*** GIVEN DATA Section Begins ***

open scoped Topology UpperHalfPlane Manifold Real SchwartzMap ContDiff
open Filter Complex UpperHalfPlane Function MeasureTheory Set

namespace Literature.Analysis.Fourier

/-! ## Points of the segments `u + i`, `0 ≤ u ≤ 1` -/

/-- The point `u + i` of `ℍ` (the segment `Im τ = 1` carries the coefficient integrals
(3.6)–(3.7) at height `y = 1`). [folklore] -/
def segPt1 (u : ℝ) : ℍ := ⟨u + Complex.I, by simp⟩

/-- `Re (u + i) = u`. [folklore] -/
@[simp] theorem segPt1_re (u : ℝ) : (segPt1 u).re = u := by
  simp [segPt1, UpperHalfPlane.re]

/-- `Im (u + i) = 1`. [folklore] -/
@[simp] theorem segPt1_im (u : ℝ) : (segPt1 u).im = 1 := by
  simp [segPt1, UpperHalfPlane.im]

/-- `↑(u + i) = u + i`. [folklore] -/
@[simp] theorem coe_segPt1 (u : ℝ) : (segPt1 u : ℂ) = u + Complex.I := rfl

/-- `u ↦ u + i` is continuous. [folklore] -/
theorem continuous_segPt1 : Continuous segPt1 := by
  have hc : Continuous fun u : ℝ => (u : ℂ) + Complex.I := by fun_prop
  exact continuous_induced_rng.2 hc

/-- `|u + i| ≤ |u| + 1`. [folklore] -/
theorem norm_coe_segPt1_le (u : ℝ) : ‖(segPt1 u : ℂ)‖ ≤ |u| + 1 := by
  rw [coe_segPt1]
  refine (norm_add_le _ _).trans ?_
  simp [Complex.norm_real]

/-! ## The `q`-expansion coefficients as segment integrals -/

/-- The `q`-expansion coefficients of a `1`-periodic holomorphic function bounded at `i∞`, as
segment integrals at height `1`:
`coeff_n(f) = ∫₀¹ q(u+i)^{−n} f(u+i) du` (Mathlib's `qExpansion_coeff_eq_intervalIntegral`, tidied;
CKMRV (3.6)–(3.7) with `y = 1`). [folklore] -/
theorem qExpansion_coeff_eq_integral_seg {f : ℍ → ℂ} (hper : Periodic (f ∘ ofComplex) 1)
    (hhol : MDiff f) (hbdd : IsBoundedAtImInfty f) (n : ℕ) :
    (qExpansion 1 f).coeff n =
      ∫ u in Ioc (0 : ℝ) 1, (Periodic.qParam 1 (segPt1 u))⁻¹ ^ n * f (segPt1 u) := by
  rw [qExpansion_coeff_eq_intervalIntegral one_pos hper hhol hbdd n one_pos,
    intervalIntegral.integral_of_le zero_le_one]
  simp only [Complex.ofReal_one, div_one, one_mul, UpperHalfPlane.coe_I]
  refine setIntegral_congr_fun measurableSet_Ioc fun u _ => ?_
  rw [one_div, inv_pow]
  rfl

/-! ## Strip bounds for `G` and `H` -/

variable {F : ℍ → ℂ}

/-- `1 +ᵥ ((−1) +ᵥ τ) = τ`. [folklore] -/
theorem one_vadd_neg_one_vadd (τ : ℍ) : ((1 : ℝ) +ᵥ (((-1 : ℝ)) +ᵥ τ) : ℍ) = τ := by
  rw [vadd_vadd]; norm_num

/-- **Strip bound for `G`:** `‖G τ‖ ≤ 2α Im(τ)^{−β}` for `0 ≤ Re τ ≤ 1`. [cite: CohnEtAl2019, §3.1 (proof of Theorem 3.1)] -/
theorem norm_shiftDiff_le (hFE : ∀ τ : ℍ, F ((2 : ℝ) +ᵥ τ) - 2 * F ((1 : ℝ) +ᵥ τ) + F τ = 0)
    {α β : ℝ} (hstrip : ∀ τ : ℍ, |τ.re| ≤ 1 → ‖F τ‖ ≤ α * τ.im ^ (-β)) {τ : ℍ}
    (h0 : 0 ≤ τ.re) (h1 : τ.re ≤ 1) : ‖shiftDiff F τ‖ ≤ 2 * α * τ.im ^ (-β) := by
  set σ : ℍ := ((-1 : ℝ)) +ᵥ τ with hσ
  have hσre : σ.re = τ.re - 1 := by simp [hσ, vadd_re]; ring
  have hσim : σ.im = τ.im := by simp [hσ, vadd_im]
  have hper : shiftDiff F τ = shiftDiff F σ := by
    rw [← shiftDiff_one_vadd hFE σ, one_vadd_neg_one_vadd]
  have hG : shiftDiff F σ = F τ - F σ := by
    simp only [shiftDiff, hσ, one_vadd_neg_one_vadd]
  rw [hper, hG]
  have hτs : |τ.re| ≤ 1 := abs_le.2 ⟨by linarith, h1⟩
  have hσs : |σ.re| ≤ 1 := by rw [hσre]; exact abs_le.2 ⟨by linarith, by linarith⟩
  calc ‖F τ - F σ‖ ≤ ‖F τ‖ + ‖F σ‖ := norm_sub_le _ _
    _ ≤ α * τ.im ^ (-β) + α * σ.im ^ (-β) := add_le_add (hstrip τ hτs) (hstrip σ hσs)
    _ = 2 * α * τ.im ^ (-β) := by rw [hσim]; ring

*** GIVEN DATA Section Ends ***

> PROBLEM STATEMENT
In the listing above, start at the line with "(3.6)–(3.7) at height", go on through the line with "Complex.I := rfl", and copy each of those lines exactly; leave out all the rest.

> OUTPUT BELOW
(3.6)–(3.7) at height `y = 1`). [folklore] -/
def segPt1 (u : ℝ) : ℍ := ⟨u + Complex.I, by simp⟩

/-- `Re (u + i) = u`. [folklore] -/
@[simp] theorem segPt1_re (u : ℝ) : (segPt1 u).re = u := by
  simp [segPt1, UpperHalfPlane.re]

/-- `Im (u + i) = 1`. [folklore] -/
@[simp] theorem segPt1_im (u : ℝ) : (segPt1 u).im = 1 := by
  simp [segPt1, UpperHalfPlane.im]

/-- `↑(u + i) = u + i`. [folklore] -/
@[simp] theorem coe_segPt1 (u : ℝ) : (segPt1 u : ℂ) = u + Complex.I := rfl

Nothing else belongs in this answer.